Ishmael's place as the "founder of the Arabs" was first stated by Josephus. As Islam became established, the figure Ishmael and those descended from him, the Ishmaelites, became connected, and often equated, with the term Arab in early Jewish and Christian literature. Before Islam developed as a religion, Ishmael was depicted in many ways, but after its establishment, Ishmael was almost always seen in a negative light in Jewish and Christian texts, as he becomes the symbol for the "other" in these religions.

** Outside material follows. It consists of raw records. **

import Literature.Analysis.Fourier.MultiplierOpL2
import Literature.Barriers.AtomisticToContinuum.NoBVEstimatesMultiDSymbolBound
import Literature.Barriers.AtomisticToContinuum.NoBVEstimatesMultiDFourierRepresentation
import HarnessLib

/-!
# Rauch's reduction `Rauch1986_L1GradientEstimate_imp_LpMultiplier` relative to its
harmonic-analysis inputs and finite speed of propagation

`NoBVEstimatesMultiDLinearStep.lean` vendors as the named fact
`Rauch1986_L1GradientEstimate_imp_LpMultiplier` the first ingredient of Rauch's linear step
[Rauch1986, Proof of Theorem p. 483, (5)–(6)] (since the split review of 2026-08-15: without
zeroth-order term, `B₁ = 0`): for a constant-coefficient system `A₀∂ₜv + Σ Aⱼ∂ⱼv = 0` in
Rauch's class at `0`, if every `φ ∈ C₀^∞(ℝᵈ; ℝᵏ)` is the datum of a classical solution `v` on
`[0, T]` with `v(T)` compactly supported and `∫‖∇ₓv(T)‖ ≤ c∫‖∇ₓφ‖` (Rauch's (5)), then Rauch's
multiplier `M = rauchSymbol A₀ A 0 T` is in `M_p` for every `1 < p ≤ 2`. (The lemmas of this file
are proved for a general zeroth-order term `B₁`; only the final application specialises.)

This file PROVES the fact relative to three named facts already in the tree
(`Rauch1986_L1GradientEstimate_imp_LpMultiplier_of`):

1. `Literature.Analysis.Fourier.gradientLpBound_interpolation` — "Interpolating, (5) is valid
   for `Lᵖ`, `1 < p < 2`" (`SobolevMultiplierBound.lean`);
2. `Literature.Analysis.Fourier.isLpMultiplier_of_gradientLpBound` — Rauch's (6) and the Riesz
   transforms (`SobolevMultiplierBound.lean`);
3. `Rauch1986_finitePropagationSpeed` — finite speed of propagation for Rauch's class
   (`NoBVEstimatesMultiDSmallAmplitude.lean`; its symmetrizable branch is discharged,
   `Rauch1986_finitePropagationSpeed_symmetrizable_holds`, and so are `k ≤ 2` and `d ≤ 1`:
   only the strictly hyperbolic branch with `d ≥ 2`, `k ≥ 3` is open,
   `Rauch1986_finitePropagationSpeed_of_three_le`), needed — for the constant-coefficient
   system only — to know that the solutions `v` of the hypothesis stay compactly supported
   on `[0, T]`.

The proved part is everything else in Rauch's paragraph: by finite speed of propagation and
the Fourier representation (`fourier_cplx_slice_eq_of_hasPropagationSpeed`,
`NoBVEstimatesMultiDFourierRepresentation.lean`) together with Fourier inversion, the solution
with datum `φ` IS `v(T) = M(D)φ` (`multiplierOp_cplx_eq_slice`); derivatives commute with
`M(D)` (`Literature.Analysis.Fourier.fderiv_multiplierOp_apply_of_contDiff`, the symbol being
bounded by `exists_norm_rauchSymbol_apply_le_single` and measurable), so (5) is the homogeneous
Sobolev bound `Σⱼ‖M(D)∂ⱼφ‖_{L¹} ≤ dc Σⱼ‖∂ⱼφ‖_{L¹}` for real test functions
(`sum_eLpNorm_multiplierOp_partialDeriv_cplx_le`) and, splitting complex test functions into
real and imaginary parts, `HasGradientLpBoundWith 1 (2dc) M`
(`hasGradientLpBoundWith_one_rauchSymbol`); "the hyperbolicity of (1) shows that (5) is valid
with `L¹` replaced by `L²`" is `hasGradientLpBoundWith_two_of_bounded` with the symbol bound;
facts 1 and 2 then give `M ∈ M_p`, `1 < p < 2`, and `p = 2` is Plancherel
(`eLpNorm_multiplierOp_two_le`). Consequences: the `B₁ = 0` linear step
(`linearL1EstimateForcesCommutation_zero_of`, with Brenner's Cor 3.1
`Rauch1986_LpMultiplier_forces_commutation`) and Rauch's theorem for `B′(ū) = 0` relative to the
five residual facts (`jacobiansCommuteAt_of_hasSmallDataBVEstimate_of_fderiv_B_eq_zero`).

## References

* [Rauch1986] J. Rauch, Comm. Math. Phys. 106 (1986) 481–484, Proof of Theorem p. 483, (5)–(6).
* [Brenner1973] P. Brenner, Ark. Mat. 11 (1973) 75–101, (0.3) p. 75, Lemma 5.1 p. 96.
-/

noncomputable section

open MeasureTheory Set Filter Matrix FourierTransform
open scoped ENNReal NNReal ContDiff Topology

namespace Literature.Barriers.AtomisticToContinuum

open Literature.Analysis.Fourier QuasilinearSystem

variable {d k : ℕ}

/-! ### Real and imaginary parts of `ℂᵏ`-valued maps -/

/-- Componentwise real part `ℂᵏ → ℝᵏ` as a real continuous linear map. [folklore] -/
def rePi : (Fin k → ℂ) →L[ℝ] (Fin k → ℝ) :=
  ContinuousLinearMap.pi fun i => Complex.reCLM.comp (ContinuousLinearMap.proj i)

/-- Componentwise imaginary part `ℂᵏ → ℝᵏ` as a real continuous linear map. [folklore] -/
def imPi : (Fin k → ℂ) →L[ℝ] (Fin k → ℝ) :=
  ContinuousLinearMap.pi fun i => Complex.imCLM.comp (ContinuousLinearMap.proj i)

/-- `rePi w i = Re wᵢ`. [folklore] -/
@[simp] theorem rePi_apply (w : Fin k → ℂ) (i : Fin k) : rePi w i = (w i).re := rfl

/-- `imPi w i = Im wᵢ`. [folklore] -/
@[simp] theorem imPi_apply (w : Fin k → ℂ) (i : Fin k) : imPi w i = (w i).im := rfl

/-- `w = (Re w)_ℂ + i (Im w)_ℂ`. [folklore] -/
theorem ofRealPi_rePi_add (w : Fin k → ℂ) : ofRealPi (rePi w) + Complex.I • ofRealPi (imPi w) = w := by
  ext i
  simp only [Pi.add_apply, Pi.smul_apply, ofRealPi_apply, rePi_apply, imPi_apply, smul_eq_mul]
  rw [mul_comm, Complex.re_add_im]

/-- The sup norm of the complexification: `‖y_ℂ‖ = ‖y‖`. [folklore] -/
theorem norm_ofRealPi (y : Fin k → ℝ) : ‖ofRealPi y‖ = ‖y‖ := by
  refine le_antisymm ?_ ?_
  · refine (pi_norm_le_iff_of_nonneg (norm_nonneg y)).2 fun i => ?_
    rw [ofRealPi_apply, Complex.norm_real]
    exact norm_le_pi_norm y i
  · refine (pi_norm_le_iff_of_nonneg (norm_nonneg _)).2 fun i => ?_
    rw [← Complex.norm_real]
    exact norm_le_pi_norm (ofRealPi y) i

/-- `‖Re w‖ ≤ ‖w‖` (sup norms). [folklore] -/
theorem norm_rePi_le (w : Fin k → ℂ) : ‖rePi w‖ ≤ ‖w‖ := by
  refine (pi_norm_le_iff_of_nonneg (norm_nonneg w)).2 fun i => ?_
  rw [rePi_apply, Real.norm_eq_abs]
  exact (Complex.abs_re_le_norm _).trans (norm_le_pi_norm w i)

/-- `‖Im w‖ ≤ ‖w‖` (sup norms). [folklore] -/
theorem norm_imPi_le (w : Fin k → ℂ) : ‖imPi w‖ ≤ ‖w‖ := by
  refine (pi_norm_le_iff_of_nonneg (norm_nonneg w)).2 fun i => ?_
  rw [imPi_apply, Real.norm_eq_abs]
  exact (Complex.abs_im_le_norm _).trans (norm_le_pi_norm w i)

/-! ### Gradient bookkeeping: operator norm versus partial derivatives -/

/-- `‖L‖ ≤ Σⱼ ‖L eⱼ‖` for a linear map on `ℝᵈ` (Euclidean norm). [folklore] -/
theorem opNorm_le_sum_norm_apply_single {F : Type*} [NormedAddCommGroup F] [NormedSpace ℝ F]
    (L : Space d →L[ℝ] F) : ‖L‖ ≤ ∑ j, ‖L (EuclideanSpace.single j 1)‖ := by
  refine ContinuousLinearMap.opNorm_le_bound _ (Finset.sum_nonneg fun j _ => norm_nonneg _) fun h => ?_
  have hh : h = ∑ j, h j • EuclideanSpace.single j (1 : ℝ) := by
    conv_lhs => rw [← (EuclideanSpace.basisFun (Fin d) ℝ).sum_repr h]
    simp [EuclideanSpace.basisFun_apply]
  conv_lhs => rw [hh]
  rw [map_sum, Finset.sum_mul]
  refine (norm_sum_le _ _).trans (Finset.sum_le_sum fun j _ => ?_)
  rw [map_smul, norm_smul, mul_comm]
  exact mul_le_mul_of_nonneg_left (by simpa using PiLp.norm_apply_le h j) (norm_nonneg _)

/-- `‖L eⱼ‖ ≤ ‖L‖` (`‖eⱼ‖ = 1`). [folklore] -/
theorem norm_apply_single_le_opNorm {F : Type*} [NormedAddCommGroup F] [NormedSpace ℝ F]
    (L : Space d →L[ℝ] F) (j : Fin d) : ‖L (EuclideanSpace.single j 1)‖ ≤ ‖L‖ := by
  have h := L.le_opNorm (EuclideanSpace.single j (1 : ℝ))
  rwa [PiLp.norm_single, norm_one, mul_one] at h

/-! ### The symbol: measurability and bound (from `NoBVEstimatesMultiDSymbolBound`) -/

section Assembly

variable {A₀ : Matrix (Fin k) (Fin k) ℝ} {A : Fin d → Matrix (Fin k) (Fin k) ℝ}
  {B₁ : (Fin k → ℝ) →L[ℝ] (Fin k → ℝ)} {T : ℝ}

/-- A nonnegative entry bound `C₀ : ℝ≥0` for Rauch's multiplier of a system in Rauch's class.
[cite: Brenner1973, (0.3) p. 75] -/
theorem exists_nnreal_bound_rauchSymbol (hS : (ofConstant A₀ A B₁).IsRauchClass 0) (T : ℝ) :
    ∃ C₀ : ℝ≥0, ∀ (ξ : Space d) (a b : Fin k), ‖rauchSymbol A₀ A B₁ T ξ a b‖ ≤ C₀ := by
  obtain ⟨C, hC⟩ := exists_norm_rauchSymbol_apply_le_single hS T
  exact ⟨⟨max C 0, le_max_right _ _⟩, fun ξ a b => (hC ξ a b).trans (le_max_left _ _)⟩

/-! ### `v(T) = M(D)φ` and the `L¹` gradient bound for real test functions -/

/-- **The solution is the multiplier operator applied to the datum**: with finite speed of
propagation, a classical solution `v` on `[0, T]` with datum `φ ∈ C₀^∞` satisfies
`v(T)_ℂ = M(D)φ_ℂ`, `M = rauchSymbol A₀ A B₁ T` (Fourier representation and inversion; the
right side is the genuine inverse Fourier integral since `M` is bounded and `𝓕φ_ℂ` is Schwartz).
[cite: Rauch1986, Proof of Theorem p. 483] -/
theorem multiplierOp_cplx_eq_slice (hS : (ofConstant A₀ A B₁).IsRauchClass 0) (hdet : A₀.det ≠ 0)
    {cₚ : ℝ} (hcₚ : 0 ≤ cₚ) (hps : (ofConstant A₀ A B₁).HasPropagationSpeed 0 cₚ) (hT : 0 ≤ T)
    {φ : Space d → Fin k → ℝ} (hφ : ContDiff ℝ ∞ φ) (hc : HasCompactSupport φ)
    {v : ℝ → Space d → Fin k → ℝ} (hv : (ofConstant A₀ A B₁).IsClassicalSolution T v)
    (hv0 : ∀ x, v 0 x = φ x) :
    multiplierOp (rauchSymbol A₀ A B₁ T) (cplx φ) = cplx (v T) := by
  obtain ⟨C₀, hC₀⟩ := exists_nnreal_bound_rauchSymbol hS T
  have hM := measurable_rauchSymbol_apply A₀ A B₁ T
  have hv0' : v 0 = φ := funext hv0
  have h0 : HasCompactSupport (v 0) := by rw [hv0']; exact hc
  have hTmem : T ∈ Icc 0 T := ⟨hT, le_rfl⟩
  -- the Fourier side
  have hF : 𝓕 (cplx (v T)) = fun ξ => rauchSymbol A₀ A B₁ T ξ *ᵥ 𝓕 (cplx φ) ξ := by
    funext ξ
    rw [fourier_cplx_slice_eq_of_hasPropagationSpeed hdet hcₚ hps hv h0 hTmem ξ, hv0']
  -- integrability of `𝓕(v(T)_ℂ) = M 𝓕φ_ℂ` (bounded times Schwartz)
  set ψ : SchwartzMap (Space d) (Fin k → ℂ) := (hc.cplx).toSchwartzMap (hφ.cplx) with hψ
  have hψc : ⇑ψ = cplx φ := rfl
  have hint : Integrable (𝓕 (cplx (v T))) := by
    rw [hF, ← hψc]
    exact integrable_mulVec_fourier hM C₀.coe_nonneg hC₀ ψ
  -- inversion
  have hvc : Continuous (cplx (v T)) := (contDiff_cplx_slice hv hTmem).continuous
  obtain ⟨R, hR⟩ := exists_eq_zero_of_norm_gt h0
  have hvTc : HasCompactSupport (cplx (v T)) := by
    refine hasCompactSupport_cplx_slice (ρ := R + cₚ * T) (fun s hs x hx => ?_) hTmem
    refine hps T R v hv hR s hs x (lt_of_le_of_lt ?_ hx)
    have := mul_le_mul_of_nonneg_left hs.2 hcₚ
    linarith
  have hvi : Integrable (cplx (v T)) := hvc.integrable_of_hasCompactSupport hvTc
  have hinv := hvc.fourierInv_fourier_eq hvi hint
  rw [hF] at hinv
  rw [multiplierOp_apply]
  exact hinv

/-- **`M(D)∂ⱼφ_ℂ = (∂ⱼv(T))_ℂ`**: derivatives commute with the multiplier operator (bounded
measurable symbol, `C₀^∞` datum), and `M(D)φ_ℂ = v(T)_ℂ`.
[cite: Rauch1986, Proof of Theorem p. 483, (5)] -/
theorem multiplierOp_partialDeriv_cplx_eq (hS : (ofConstant A₀ A B₁).IsRauchClass 0)
    (hdet : A₀.det ≠ 0) {cₚ : ℝ} (hcₚ : 0 ≤ cₚ) (hps : (ofConstant A₀ A B₁).HasPropagationSpeed 0 cₚ)
    (hT : 0 ≤ T) {φ : Space d → Fin k → ℝ} (hφ : ContDiff ℝ ∞ φ) (hc : HasCompactSupport φ)
    {v : ℝ → Space d → Fin k → ℝ} (hv : (ofConstant A₀ A B₁).IsClassicalSolution T v)
    (hv0 : ∀ x, v 0 x = φ x) (j : Fin d) (x : Space d) :
    multiplierOp (rauchSymbol A₀ A B₁ T) (partialDeriv j (cplx φ)) x =
      ofRealPi (fderiv ℝ (v T) x (EuclideanSpace.single j 1)) := by
  obtain ⟨C₀, hC₀⟩ := exists_nnreal_bound_rauchSymbol hS T
  have hM := measurable_rauchSymbol_apply A₀ A B₁ T
  have hTmem : T ∈ Icc 0 T := ⟨hT, le_rfl⟩
  have h1 := fderiv_multiplierOp_apply_of_contDiff hM C₀.coe_nonneg hC₀ hφ.cplx hc.cplx x
    (EuclideanSpace.single j 1)
  have hslice : DifferentiableAt ℝ (v T) x :=
    ((hv.contDiff_slice hTmem).differentiable one_ne_zero).differentiableAt
  rw [multiplierOp_cplx_eq_slice hS hdet hcₚ hps hT hφ hc hv hv0, fderiv_cplx_apply hslice] at h1
  exact h1.symm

As the Islamic community became more powerful, some Jewish midrash about Ishmael was modified so that he was portrayed more negatively in order to challenge the Islamic view that Ishmael, and thus the Muslims, were the favoured descendants of Abraham. This became the genealogy according to Jewish sources and the Bible, in contrast with the genealogy of Arabs according to Muslims. The development of Islam created pressure for Islam to be somehow different from Judaism and Christianity, and accordingly, Ishmael's lineage to Arabs was stressed.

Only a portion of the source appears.